Data to examine START

/-! ### §3c `MetLocatedDecided` — PROVED (critic price P-P2e, `MET` half): ONE exact cut with the pentagonal sum
`c₁ = Σ_{s≠t} P_{(τ s, τ t; ρ s, ρ t)}` — valid on `COR(K_n)` (`P(δ_S) = s_S(1−s_S)/2 ≤ 0`), vanishing on `W_β`
(`blockConstSym_of_mem_span`), `≤ 1/3` per configuration on `MET` (`pentagonal_le`) with the anti-cut read forced
(`pentagonal_eq`) — and the observation that ANY face of `COR(K_n)` between `F_β` and `COR(K_n)` reads onto `COR(K_m)`
(`funLeft_image_of_between`): the second cut of §3b is not needed.  PROP A with one passenger point. -/


open Classical in
/-- ★ **`MET` is DECIDED by its located face** — `xc(COR(K_n) + MET^{COR}_{n+1}) + 1 ≥ 1.5^m` for every `β` with
blocks of size `≥ 2` (`m = ⌊n/2⌋` with the pairing): no anchoring, no KMR; the recorded «MET fixed point» holds for the
`C₀^β`-chamber only. -/
theorem metLocatedDecided_holds :
    ∀ (n m : ℕ) (β : Fin n → Fin m) (ρ : Fin m → Fin n), (∀ t, β (ρ t) = t) →
      (∀ s, 2 ≤ (univ.filter fun p => β p = s).card) → ∀ r : ℕ,
        HasEFOfSize (corPolytopeGraph (⊤ : SimpleGraph (Fin n)) + metCor n) r → 3 ^ m ≤ (r + 1) * 2 ^ m := by
  intro n m β ρ hρ hblk r hEF
  rcases Nat.lt_or_ge m 2 with hm | hm
  · interval_cases m
    · simp
    · rcases r with _ | r
      · exfalso
        have h0M : (0 : Fin n × Fin n → ℝ) ∈ metCor n :=
          ⟨⟨fun _ _ => rfl, fun _ => ⟨le_rfl, zero_le_one⟩, fun _ _ _ => ⟨le_rfl, le_rfl, by simp⟩⟩,
            fun _ _ _ _ _ _ => ⟨by simp, by simp⟩⟩
        exact not_hasEFOfSize_zero_cor_add (ρ 0) h0M (fun Y hY => (hY.1.2.1 (ρ 0)).1) hEF
      · rw [pow_one, pow_one]
        omega
  -- main case `m ≥ 2`
  obtain ⟨B, hB⟩ := exists_blockDir β
  have hτex : ∀ s : Fin m, ∃ p, β p = s ∧ p ≠ ρ s := by
    intro s
    obtain ⟨p₁, hp₁, p₂, hp₂, hne⟩ := Finset.one_lt_card.1 (hblk s)
    by_cases h : p₁ = ρ s
    · exact ⟨p₂, (Finset.mem_filter.1 hp₂).2, fun h' => hne (h.trans h'.symm)⟩
    · exact ⟨p₁, (Finset.mem_filter.1 hp₁).2, h⟩
  choose τ hτβ hτne using hτex
  have hne : ∀ s t : Fin m, s ≠ t → ρ s ≠ ρ t ∧ ρ s ≠ τ t ∧ τ s ≠ ρ t ∧ τ s ≠ τ t := fun s t hst =>
    ⟨fun h => hst (by rw [← hρ s, h, hρ t]), fun h => hst (by rw [← hρ s, h, hτβ t]),
      fun h => hst (by rw [← hτβ s, h, hρ t]), fun h => hst (by rw [← hτβ s, h, hτβ t])⟩
  -- the pentagonal sum `c₁`
  obtain ⟨Pv, hPv⟩ : ∃ Pv : Fin m → Fin m → (Fin n × Fin n → ℝ), ∀ s t x, Pv s t ⬝ᵥ x =
      x (τ s, ρ s) + x (τ s, ρ t) + x (τ t, ρ s) + x (τ t, ρ t) - x (τ s, τ t) - x (ρ s, ρ t) -
        x (ρ s, ρ s) - x (ρ t, ρ t) := by
    refine ⟨fun s t => Pi.single (τ s, ρ s) 1 + Pi.single (τ s, ρ t) 1 + Pi.single (τ t, ρ s) 1 +
      Pi.single (τ t, ρ t) 1 - Pi.single (τ s, τ t) 1 - Pi.single (ρ s, ρ t) 1 - Pi.single (ρ s, ρ s) 1 -
      Pi.single (ρ t, ρ t) 1, fun s t x => ?_⟩
    simp only [add_dotProduct, sub_dotProduct, single_dotProduct, one_mul]
  obtain ⟨c₁, hc₁⟩ : ∃ c₁ : Fin n × Fin n → ℝ, ∀ x, c₁ ⬝ᵥ x = ∑ s, ∑ t, if s = t then (0 : ℝ) else
      x (τ s, ρ s) + x (τ s, ρ t) + x (τ t, ρ s) + x (τ t, ρ t) - x (τ s, τ t) - x (ρ s, ρ t) -
        x (ρ s, ρ s) - x (ρ t, ρ t) := by
    refine ⟨∑ s, ∑ t, if s = t then 0 else Pv s t, fun x => ?_⟩
    rw [sum_dotProduct]
    refine Finset.sum_congr rfl fun s _ => ?_
    rw [sum_dotProduct]
    refine Finset.sum_congr rfl fun t _ => ?_
    split_ifs
    · exact zero_dotProduct x
    · exact hPv s t x
  -- valid on `COR(K_n)` with maximum `0`
  have hCv : ∀ b : Fin n → Bool, c₁ ⬝ᵥ corVec (⊤ : SimpleGraph (Fin n)) b ≤ 0 := by
    intro b
    rw [hc₁]
    refine Finset.sum_nonpos fun s _ => Finset.sum_nonpos fun t _ => ?_
    split_ifs
    · exact le_rfl
    · simp only [corVec_top_apply]
      cases b (τ s) <;> cases b (τ t) <;> cases b (ρ s) <;> cases b (ρ t) <;> norm_num
  have hC : ∀ x ∈ corPolytopeGraph (⊤ : SimpleGraph (Fin n)), c₁ ⬝ᵥ x ≤ 0 :=
    dot_le_of_mem_convexHull _ _ _ (by rintro _ ⟨b, rfl⟩; exact hCv b)
  -- vanishes on `W_β`
  have hW : ∀ w ∈ Submodule.span ℝ (Set.range fun b : {b : Fin n → Bool // ∀ p q, β p = β q → b p = b q} =>
      corVec (⊤ : SimpleGraph (Fin n)) b.1), c₁ ⬝ᵥ w = 0 := by
    intro w hw
    obtain ⟨hws, hwb⟩ := blockConstSym_of_mem_span β hw
    rw [hc₁]
    refine Finset.sum_eq_zero fun s _ => Finset.sum_eq_zero fun t _ => ?_
    split_ifs
    · rfl
    · rw [hwb (τ s) (ρ s) (ρ s) (ρ s) (by rw [hτβ, hρ]) rfl,
        hwb (τ s) (ρ t) (ρ s) (ρ t) (by rw [hτβ, hρ]) rfl,
        hwb (τ t) (ρ s) (ρ t) (ρ s) (by rw [hτβ, hρ]) rfl, hws (ρ t) (ρ s),
        hwb (τ t) (ρ t) (ρ t) (ρ t) (by rw [hτβ, hρ]) rfl,
        hwb (τ s) (τ t) (ρ s) (ρ t) (by rw [hτβ, hρ]) (by rw [hτβ, hρ])]
      ring
  -- valid on `MET` with maximum `Σ 1/3`, the equality case reads onto one point
  have hMle : ∀ Y ∈ metCor n, ∀ s t, s ≠ t →
      Y (τ s, ρ s) + Y (τ s, ρ t) + Y (τ t, ρ s) + Y (τ t, ρ t) - Y (τ s, τ t) - Y (ρ s, ρ t) -
        Y (ρ s, ρ s) - Y (ρ t, ρ t) ≤ 1 / 3 := fun Y hY s t hst => by
    obtain ⟨h1, h2, h3, h4⟩ := hne s t hst
    exact pentagonal_le hY (i := τ s) (j := τ t) (k := ρ s) (l := ρ t) h4 (hτne s) h3 h2.symm (hτne t) h1
  have hM : ∀ Y ∈ metCor n, c₁ ⬝ᵥ Y ≤ ∑ s : Fin m, ∑ t : Fin m, (if s = t then (0 : ℝ) else 1 / 3) := by
    intro Y hY
    rw [hc₁]
    refine Finset.sum_le_sum fun s _ => Finset.sum_le_sum fun t _ => ?_
    split_ifs with hst
    · exact le_rfl
    · exact hMle Y hY s t hst
  have hpt : ∀ Y ∈ metCor n, c₁ ⬝ᵥ Y = ∑ s : Fin m, ∑ t : Fin m, (if s = t then (0 : ℝ) else 1 / 3) →
      ∀ s t, Y (ρ s, ρ t) = if s = t then (1 / 3 : ℝ) else 0 := by
    intro Y hY hface
    rw [hc₁] at hface
    have hle : ∀ s ∈ (Finset.univ : Finset (Fin m)), ∀ t ∈ (Finset.univ : Finset (Fin m)),
        (if s = t then (0 : ℝ) else Y (τ s, ρ s) + Y (τ s, ρ t) + Y (τ t, ρ s) + Y (τ t, ρ t) - Y (τ s, τ t) -
          Y (ρ s, ρ t) - Y (ρ s, ρ s) - Y (ρ t, ρ t)) ≤ (if s = t then (0 : ℝ) else 1 / 3) := by
      intro s _ t _
      split_ifs with hst
      · exact le_rfl
      · exact hMle Y hY s t hst
    have hrow := (Finset.sum_eq_sum_iff_of_le fun s hs => Finset.sum_le_sum (hle s hs)).1 hface
    have hcell : ∀ s t, s ≠ t → Y (ρ s, ρ s) = 1 / 3 ∧ Y (ρ s, ρ t) = 0 := by
      intro s t hst
      have h := (Finset.sum_eq_sum_iff_of_le (hle s (Finset.mem_univ _))).1 (hrow s (Finset.mem_univ _)) t
        (Finset.mem_univ _)
      rw [if_neg hst, if_neg hst] at h
      obtain ⟨h1, h2, h3, h4⟩ := hne s t hst
      have hq := pentagonal_eq hY (i := τ s) (j := τ t) (k := ρ s) (l := ρ t) h4 (hτne s) h3 h2.symm (hτne t) h1 h
      exact ⟨hq.2.2.1, hq.2.2.2.2.2.1⟩
    intro s t
    split_ifs with hst
    · subst hst
      obtain ⟨t', ht'⟩ := Fintype.exists_ne_of_one_lt_card (by rw [Fintype.card_fin]; omega) s
      exact (hcell s t' (Ne.symm ht')).1
    · exact (hcell s t hst).2
  -- the anti-cut witness `Y_A = ⅔𝟙 − ⅓δ(leaders)`
  obtain ⟨ℓ, hℓ⟩ : ∃ ℓ : Fin n → Bool, ∀ p, ℓ p = decide (p = ρ (β p)) := ⟨_, fun _ => rfl⟩
  have hℓρ : ∀ s, ℓ (ρ s) = true := fun s => by rw [hℓ, hρ]; simp
  have hℓτ : ∀ s, ℓ (τ s) = false := fun s => by rw [hℓ, hτβ]; simp [hτne s]
  obtain ⟨YA, hYA⟩ : ∃ YA : Fin n × Fin n → ℝ, ∀ p q, YA (p, q) =
      if p = q then (if ℓ p then 1 / 3 else 2 / 3) else (if ℓ p ∧ ℓ q then 0 else 1 / 3) :=
    ⟨fun pq => if pq.1 = pq.2 then (if ℓ pq.1 then 1 / 3 else 2 / 3) else (if ℓ pq.1 ∧ ℓ pq.2 then 0 else 1 / 3),
      fun _ _ => rfl⟩
  have hYAM : YA ∈ metCor n := by
    refine ⟨⟨fun p q => ?_, fun p => ?_, fun p q hpq => ?_⟩, fun p q r' hpq hqr hpr => ?_⟩
    · rw [hYA, hYA]
      by_cases h : p = q
      · subst h
        rfl
      · rw [if_neg h, if_neg (Ne.symm h)]
        cases ℓ p <;> cases ℓ q <;> simp
    · rw [hYA, if_pos rfl]
      cases ℓ p <;> simp <;> norm_num
    · rw [hYA p q, hYA p p, hYA q q, if_neg hpq, if_pos rfl, if_pos rfl]
      cases ℓ p <;> cases ℓ q <;> simp <;> norm_num
    · rw [hYA p r', hYA q r', hYA p q, hYA r' r', hYA p p, hYA q q, if_neg hpr, if_neg hqr, if_neg hpq,
        if_pos rfl, if_pos rfl, if_pos rfl]
      cases ℓ p <;> cases ℓ q <;> cases ℓ r' <;> simp <;> norm_num
  have hYAc : c₁ ⬝ᵥ YA = ∑ s : Fin m, ∑ t : Fin m, (if s = t then (0 : ℝ) else 1 / 3) := by
    rw [hc₁]
    refine Finset.sum_congr rfl fun s _ => Finset.sum_congr rfl fun t _ => ?_
    split_ifs with hst
    · rfl
    · obtain ⟨h1, h2, h3, h4⟩ := hne s t hst
      rw [hYA (τ s) (ρ s), hYA (τ s) (ρ t), hYA (τ t) (ρ s), hYA (τ t) (ρ t), hYA (τ s) (τ t), hYA (ρ s) (ρ t),
        hYA (ρ s) (ρ s), hYA (ρ t) (ρ t), if_neg (hτne s), if_neg h3, if_neg (Ne.symm h2), if_neg (hτne t),
        if_neg h4, if_neg h1, if_pos rfl, if_pos rfl]
      norm_num [hℓρ, hℓτ]
  have hLYA : LinearMap.funLeft ℝ ℝ (fun ij : Fin m × Fin m => (ρ ij.1, ρ ij.2)) YA =
      fun st => if st.1 = st.2 then (1 / 3 : ℝ) else 0 := by
    funext st
    obtain ⟨s, t⟩ := st
    rw [LinearMap.funLeft_apply]
    show YA (ρ s, ρ t) = if s = t then 1 / 3 else 0
    rw [hYA]
    by_cases hst : s = t
    · subst hst
      simp [hℓρ]
    · rw [if_neg (hne s t hst).1, if_neg hst]
      simp [hℓρ]
  -- assemble: one cut, read, PROP A with one passenger point
  have h1 := hEF.face_add_face₁ c₁ 0 _ hC hM
  have h2 := h1.image_linearMap (LinearMap.funLeft ℝ ℝ (fun ij : Fin m × Fin m => (ρ ij.1, ρ ij.2)))
  have hG : corPolytopeGraph (⊤ : SimpleGraph (Fin n)) ∩ {x | B ⬝ᵥ x = 0} ⊆
      corPolytopeGraph (⊤ : SimpleGraph (Fin n)) ∩ {x | c₁ ⬝ᵥ x = 0} :=
    fun x hx => ⟨hx.1, dot_eq_zero_on_face β hB hW x hx⟩
  rw [Set.image_add, funLeft_image_of_between β hB hρ hG Set.inter_subset_left] at h2
  have himg : LinearMap.funLeft ℝ ℝ (fun ij : Fin m × Fin m => (ρ ij.1, ρ ij.2)) ''
      (metCor n ∩ {Y | c₁ ⬝ᵥ Y = ∑ s : Fin m, ∑ t : Fin m, (if s = t then (0 : ℝ) else 1 / 3)}) =
      convexHull ℝ (Set.range fun _ : Fin 1 => (fun st : Fin m × Fin m => if st.1 = st.2 then (1 / 3 : ℝ) else 0)) := by
    rw [Set.range_const, convexHull_singleton]
    apply Set.Subset.antisymm
    · rintro _ ⟨Y, ⟨hY, hface⟩, rfl⟩
      refine Set.mem_singleton_iff.2 (funext fun st => ?_)
      rw [LinearMap.funLeft_apply]
      exact hpt Y hY hface st.1 st.2
    · intro z hz
      rw [Set.mem_singleton_iff.1 hz]
      exact ⟨YA, ⟨hYAM, hYAc⟩, hLYA⟩
  rw [himg] at h2
  have h4 := corPolytopeGraph_top_add_hull_three_pow_le _ (by norm_num) h2
  simpa using h4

Data to examine END

▶ **What you will do**:
Start at the first line of the data above. Stop after the line containing "and the observation", reproducing each line exactly and adding nothing.

▶ **Response**:
/-! ### §3c `MetLocatedDecided` — PROVED (critic price P-P2e, `MET` half): ONE exact cut with the pentagonal sum
`c₁ = Σ_{s≠t} P_{(τ s, τ t; ρ s, ρ t)}` — valid on `COR(K_n)` (`P(δ_S) = s_S(1−s_S)/2 ≤ 0`), vanishing on `W_β`
(`blockConstSym_of_mem_span`), `≤ 1/3` per configuration on `MET` (`pentagonal_le`) with the anti-cut read forced
(`pentagonal_eq`) — and the observation that ANY face of `COR(K_n)` between `F_β` and `COR(K_n)` reads onto `COR(K_m)`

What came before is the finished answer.